Perhaps the roundtable can be best summarized by a graphic shown by Ms. Eriksson, which demonstrated the pathway through the Swedish bureaucracy that must be followed to get a drug approved and funded. What appeared was an astoundingly dense and complex web of lines, boxes, and arrows that left us wondering whether to laugh or cry. The entire landscape of drug pricing and access is equally complex, and varies not only from country to country, but sometimes also among regions within a country where local government authorities negotiate with pharmaceutical firms, search for ways to establish value-based pricing, and struggle to find funds to pay for drugs without raising taxes to insupportable levels.
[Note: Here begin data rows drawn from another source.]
import Literature.NumberTheory.Automorphic.UnitaryGroupLineConjOneFactorTwo
import Literature.NumberTheory.Automorphic.UnitaryGroupHeisenbergConjLevelDilated
import HarnessLib

/-!
# The dilated line domain `β⁻¹ n(𝓕⁻) β` of `N(𝔸_F) ≅ 𝔸_E⁻` in `U(J₂)`: a fundamental domain for `N(F)`,
# and the level condition on it (the `N = 2` sibling of ★ `UnitaryGroupHeisenbergConjFundamentalDomain` §1/§4
# and of ★ `UnitaryGroupHeisenbergConjLevelDilated` §2–§3)
(Rogawski, *Automorphic Representations of Unitary Groups in Three Variables* (1990), §1.10, §2.1, §2.2 (p. 13);
Cassels–Fröhlich, *Algebraic Number Theory* (1967), Ch. XV Thm. 4.1.3)

Topic `NumberTheory/Automorphic`; namespace `Literature.NumberTheory.Automorphic.UnitaryGroup`. THEOREMS ONLY
(kernel lane: no definition, no named fact, no instance, no notation, no `sorry`). H-side LAW 1 at `N = 2` (the
Siegel-domain integrability of Arthur's truncated kernel on `H = U(Φ₂) × U(Φ₁)`), row (R6b-i) of B-p14 (g26)'s
list: the fundamental domain `𝓕₀` of the `N = 2` ROW PACKAGE (★ `truncatedKernelClassIntegrable_of_rows_two`,
clause `IsFundamentalDomain (rationalUnipotent F E c 2) 𝓕₀ ν ∧ IsCompact W₀ ∧ 𝓕₀ ⊆ W₀`) is the DILATE
`𝓕₀ = β⁻¹ n(𝓕⁻) β` of B-p04's transported Tate domain `n(𝓕⁻)` (★ `UnitaryGroupLineUnipotentTwo`:
`n = middleRootUnipotent`, `𝓕⁻ = traceZeroFundamentalDomain F E c ⊆ 𝔸_E⁻`) by a RATIONAL Borel element `β`
(in the application the diagonal `diag(m⁻¹, m)`, `m ∈ ℕ`, of ★ `exists_rational_torus_two`).

* §1 `β⁻¹ n(𝓕⁻) β` IS A FUNDAMENTAL DOMAIN: `conj_rational_mem_rationalUnipotent_two`, `mem_borelConj_image_iff_two`,
  `existsUnique_smul_mem_borelConj_image_two` (transport of ★ `existsUnique_smul_mem_image_traceZeroFundamentalDomain_two`
  along `u ↦ β⁻¹ u β`, which maps `N(F)` onto itself), `exists_isCompact_borelConj_lineDomain_subset_two`,
  `measurableSet_borelConj_image_two`, **`isFundamentalDomain_borelConj_image_two`** (every measure).
* §2 THE LEVEL CONDITION ON `β⁻¹ n(𝓕⁻) β`: the only off-diagonal entries of `π(b⁻¹ u b)` are `(0,1) ↦ d₀⁻¹d₁(b) ·
  d₀⁻¹d₁(β) · y₀` (`u = β⁻¹ n(y₀) β`, `y₀ ∈ 𝓕⁻`, ★ `coe_middleCoord_borelConj_two`) and `(1,0) ↦ 0`, and `|y₀|_v ≤ |½|_v`
  (★ `valued_coe_snd_le_of_mem_traceZeroFundamentalDomain`); hence ONE inequality per finite place,
  `|d₀⁻¹d₁(β)|_v · |d₀⁻¹d₁(b)|_v · |½|_v ≤ |𝔩|_v`, for `𝔩 = 𝔫` and for `𝔩 = c⁻¹ • 𝔫`, gives the `hval` premise of ★
  `exists_isCompact_forall_oneFactor_two` (`forall_valued_entry_le_of_mem_borelConj_image_two`,
  **`hval_of_mem_borelConj_image_two`**; the conjugate condition at `v` for `𝔫` is the plain one at `c⁻¹ v` for
  `c⁻¹ • 𝔫`, ★ `valued_galAdicCompletionMap`, ★ `idealRadius_smul`).
* §3 **`exists_isCompact_forall_oneFactor_dilated_two`** — the ONE-FACTOR NORMAL FORM ON `β⁻¹ n(𝓕⁻) β` (★
  `exists_isCompact_forall_oneFactor_two` at the compact superset of §1, fed by §2): the geometry clause of the row
  package modulo the two inequalities, which ★ `UnitaryGroupSiegelConjLevelDepthTwo` (R6b-ii) supplies on the
  Siegel set.

## References
* J. D. Rogawski, *Automorphic Representations of Unitary Groups in Three Variables*, Ann. of Math. Stud. 123
  (1990), §1.10, §2.1, §2.2 (p. 13) [Rogawski1990].
* J. W. S. Cassels, A. Fröhlich (eds.), *Algebraic Number Theory* (1967), Ch. VII §1.1, Ch. XV Thm. 4.1.3
  [CasselsFrohlichANT1967].
* J. R. Getz, H. Hahn, *An Introduction to Automorphic Representations*, GTM 300 (2024), §2.7, §3.5 [GetzHahn2024].
-/

set_option autoImplicit false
With prices established in the U.S. (where there is no cost control or government negotiation) and with the cost of combination therapies now at $280,000–$450,000 per year, we have a critical problem with no easy solutions.

In his working group report from the breakout session on Access and Pricing of Drugs in Europe the following morning, Dr. Jean Luc Harousseau, who moderated both the roundtable and breakout session, urged IMWG members to advocate for change in current policies, provide advice in their own countries to health authorities, design clinical trials with the benefit of the patient in mind, educate other doctors, and define assessment criteria for health authorities to use in evaluating drugs.